Ivi ad alcuni anni vennero infestati dai Saraceni i paesi di Liguria e fortificatisi in Frassinetto spargevano il terrore e le rapine per tutto il Piemonte, minacciando d’invadere tutta l’Italia.

Fu chiamato ad opporsi al minacciato terrore l’Imperatore Ottone, il quale alla testa di poderoso esercito calò in Italia e s’avviò verso la Liguria dove maggiormente imperversava la ferocia dei Saraceni.

Il romito Igildo supplicò ed ottenne di servire nell’armata d’Ottone in qualità di Cappellano.

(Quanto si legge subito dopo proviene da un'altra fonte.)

/-!
# R90 · S6 — card F2′ (second half) «INVERSE EXPANSION OF THE ORBIT SUMS»: `h_m = Σ_{k≤m} e_{m−k} 𝒮(φ_k)` with `e_j = Σ_{i≤j} (−√Q)ⁱ`, hence
# `Q^m (x^{ℓ_m} + x^{ℓ_{−m}}) = Σ_{k≤m} (e_{m−k} − Q² e_{m−k−2}) 𝒮(φ_k)` — the `W`-orbit sums `S_m` of the unramified `U(3)` in the Hecke basis
# `φ_k = 1_{K₀ tᵏ K₀}`, and `S_m` itself in `ℋ` by Satake injectivity (`Theorems/R90S6MacdonaldOrbitSumInversion.lean`)

Cell `hodgecm-mathlib`, crux H413 (`stmt-HodgeConjecture-24833`), route `HCCMUnconditional`; R90-TF section S6 (base `R90-C14`), seat R90-C14-p09 (g0); card F2′
(dealer R90-C14-plan (g2), DAG r5 row E1.3.2.1: «… + the INVERSE EXPANSION of the orbit sums `S_m := 𝒮⁻¹(Q^m(x^{mℓ₁} + x^{mℓ₋₁}))` in the `φ_k`»), sequel of
`Theorems/R90S6MacdonaldClosedForm.lean` (the closed form `𝒮(φ_m) = h_m + (√Q − 1) h_{m−1} − √Q h_{m−2}`).  Lane `--supports stmt-HodgeConjecture-24833 --as helper`;
THEOREMS ONLY (no definition ∕ instance ∕ notation ∕ named fact ∕ `sorry`); imports = `Theorems.R90S6MacdonaldClosedForm` + HarnessLib.

THE PRINT.  [Macdonald1971, Ch. V §3 (3.4)] ∕ [CartierCorvallis1979, §IV (4.2), Thm. 4.1]: `Σ_m 𝒮(φ_m) Tᵐ = (1 + √Q T)(1 − T) ∕ ((1 − uT)(1 − vT))` with
`u = Q x^{ℓ₁}`, `v = Q x^{ℓ₋₁}`; inverting the numerator, `1 ∕ ((1 + √Q T)(1 − T)) = Σ_j e_j Tʲ`, `e_j = Σ_{i=0}^{j} (−√Q)ⁱ`, gives the complete homogeneous
sums `h_m = Σ_{k≤m} e_{m−k} 𝒮(φ_k)` and then the power (= `W`-orbit) sums `Q^m(x^{ℓ_m} + x^{ℓ_{−m}}) = h_m − Q² h_{m−2}` in the basis `𝒮(φ_k)`; since `𝒮` is
injective [CartierCorvallis1979, Thm. 4.1], this IS the expansion of `S_m ∈ ℋ(U(3), K₀)` in the `φ_k` — the shape Rogawski uses for `ξ̂_H`, `b` on Hecke
functions [Rogawski1990, §4.5 p. 50].

WHAT IS PROVED (frame of `R90S6MacdonaldClosedForm`: `hd : UnramifiedLocalConjDatum σ ϖ`, `hσ : σ ≠ id`, `[Finite 𝓀[K]]`, the Hecke pair;
`φ_k = doubleCosetOperator K₀ (hd.torusGen ^ k)`, `Q = #𝓀[K]`, `√Q = Nat.sqrt Q`, `e_j` written inline as `Σ_{i ∈ range (j+1)} (−√Q)ⁱ`):
* §1 pure algebra over any `ℂ`-module: `altGeomSum_succ_succ` (`e_{j+2} = (1 − q) e_{j+1} + q e_j`) and **`eq_sum_altGeomSum_smul_of_closedForm`**
  (`S₀ = h₀`, `S₁ = h₁ + (q−1)h₀`, `S_{n+2} = h_{n+2} + (q−1)h_{n+1} − q h_n` ⇒ `h_m = Σ_{k≤m} e_{m−k} S_k`, two-step induction).
* §2 on the Satake side: `satakeTransform_doubleCosetOperator_torusGen_pow_zero` (`𝒮(φ₀) = 1 = h₀`), **`macdonaldSum_eq_sum_satakeTransform`**
  (`h_m = Σ_{k≤m} e_{m−k} 𝒮(φ_k)`, all `m`), **`orbitSum_eq_sum_satakeTransform`** (`Q^{n+2}(x^{ℓ_{n+2}} + x^{ℓ_{−(n+2)}}) = Σ_{k≤n+2} e_{n+2−k} 𝒮(φ_k) −
  Q² Σ_{k≤n} e_{n−k} 𝒮(φ_k)`), `orbitSum_one_eq_satakeTransform` (`Q(x^{ℓ₁}+x^{ℓ₋₁}) = 𝒮(φ₁) − (√Q−1)·1`), and the one-sum coefficient form
  **`orbitSum_succ_eq_sum_smul_satakeTransform`**: `Q^{m+1}(x^{ℓ_{m+1}} + x^{ℓ_{−(m+1)}}) = Σ_{k≤m+1} (e_{m+1−k} − Q² e_{m−1−k}) 𝒮(φ_k)` for ALL `m`
  (`ℕ`-truncated ranges make `e_{<0} = 0`): coefficients `1, 1 − √Q, 1 − √Q + Q − Q², …` of `φ_{m+1}, φ_m, φ_{m−1}, …`.
* §3 back in `ℋ`: **`satakeTransform_orbitSumHecke`** (`𝒮(Σ_{k≤m+1} (e_{m+1−k} − Q² e_{m−1−k}) φ_k) = Q^{m+1}(x^{ℓ_{m+1}} + x^{ℓ_{−(m+1)}})`) and, by ★
  `satakeTransform_injective`, **`eq_orbitSumHecke_of_satakeTransform_eq`** (any `T` with that Satake transform IS that combination).
TECHNIQUE NOTE: on the heavy carrier `ℋ = ↥(heckeAlgebra ℂ G K₀)` a bare `map_sum`/`map_smul`/`sub_eq_add_neg` rewrite does not elaborate in budget; all
linearity is pushed through the light-carrier helper `algHom_apply_sum_smul` (instances flow from the type of `f`), and `ℋ`-side statements avoid `−` on `ℋ`.
HONEST LABEL: local spherical Hecke-algebra algebra; proves no printed global statement, discharges no citation; count-neutral helper until E1.3.5.2.5 ∕
E1.4.4.2.3 consume it.  HC_CM is proved only modulo the 7 printed citations (2 remaining named inputs: hLiu418 = stmt-HodgeConjecture-24832, h413 =
stmt-HodgeConjecture-24833) until rung 0 closes; REL ≠ ★ ≠ BUILT.

## Tree search
`macdonaldSum(_zero/_one/_succ_succ_sub)`, `satakeTransform_doubleCosetOperator_torusGen_pow_eq`, `…_torusGen_eq_macdonaldSum`, `single_lineThree_congr`
[Theorems/R90S6MacdonaldClosedForm]; ★ `doubleCosetOperator_one` [HeckeAlgebra]; ★ `UnramifiedLocalConjDatum.satakeTransform_injective`
[HyperspecialUnitarySatakeInjective :234]; Mathlib `Finset.sum_range_succ`, `Finset.sum_sub_distrib`, `Finset.smul_sum`, `sub_smul`, `mul_smul`, `module`.
Dedup: `rg "altGeomSum|orbitSumHecke|OrbitSumInversion|sum_satakeTransform"` over `lean/` — no hit; N = 2 twin = p03 (g2) ★ `R90S6MacdonaldClosedFormU2`
(`smul_orbitSum_eq_satakeTransform_sub_two`), not restated here.

## References
* [Macdonald1971] I. G. Macdonald, *Spherical functions on a group of p-adic type*, Ramanujan Inst. Publ. 2 (1971), Ch. V §3, (3.4).
* [CartierCorvallis1979] P. Cartier, *Representations of 𝔭-adic groups: a survey*, PSPM 33.1 (1979), §IV (4.2)–(4.4), Thm. 4.1.
* [Rogawski1990] J. D. Rogawski, *Automorphic Representations of Unitary Groups in Three Variables*, Ann. of Math. Stud. 123 (1990), §4.5 p. 50.
-/

set_option autoImplicit false
-- the mandated namespace repeats the single-problem summit's segment (`HodgeConjecture.HodgeConjecture`)
set_option linter.dupNamespace false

Adelasia che già era madre di parecchi figli, al sentir la calata di suo Padre in Italia concertò con Aleramo in cui si ravvivò l’antico spirito marziale, di cingere d’elmo e di spada il suo primogenito Arrigo, e di spedirlo sotto le insegne imperiali.

All’indomani il giovine Arrigo (così chiamato dal Giuria), benedetto dai parenti, superbo della spada di suo padre, colla nobile confidenza della giovinezza, s’avviava all’esercito d’Ottone, per domandargli ciò che l’esercito accorda sempre ai generosi, asilo e gloria.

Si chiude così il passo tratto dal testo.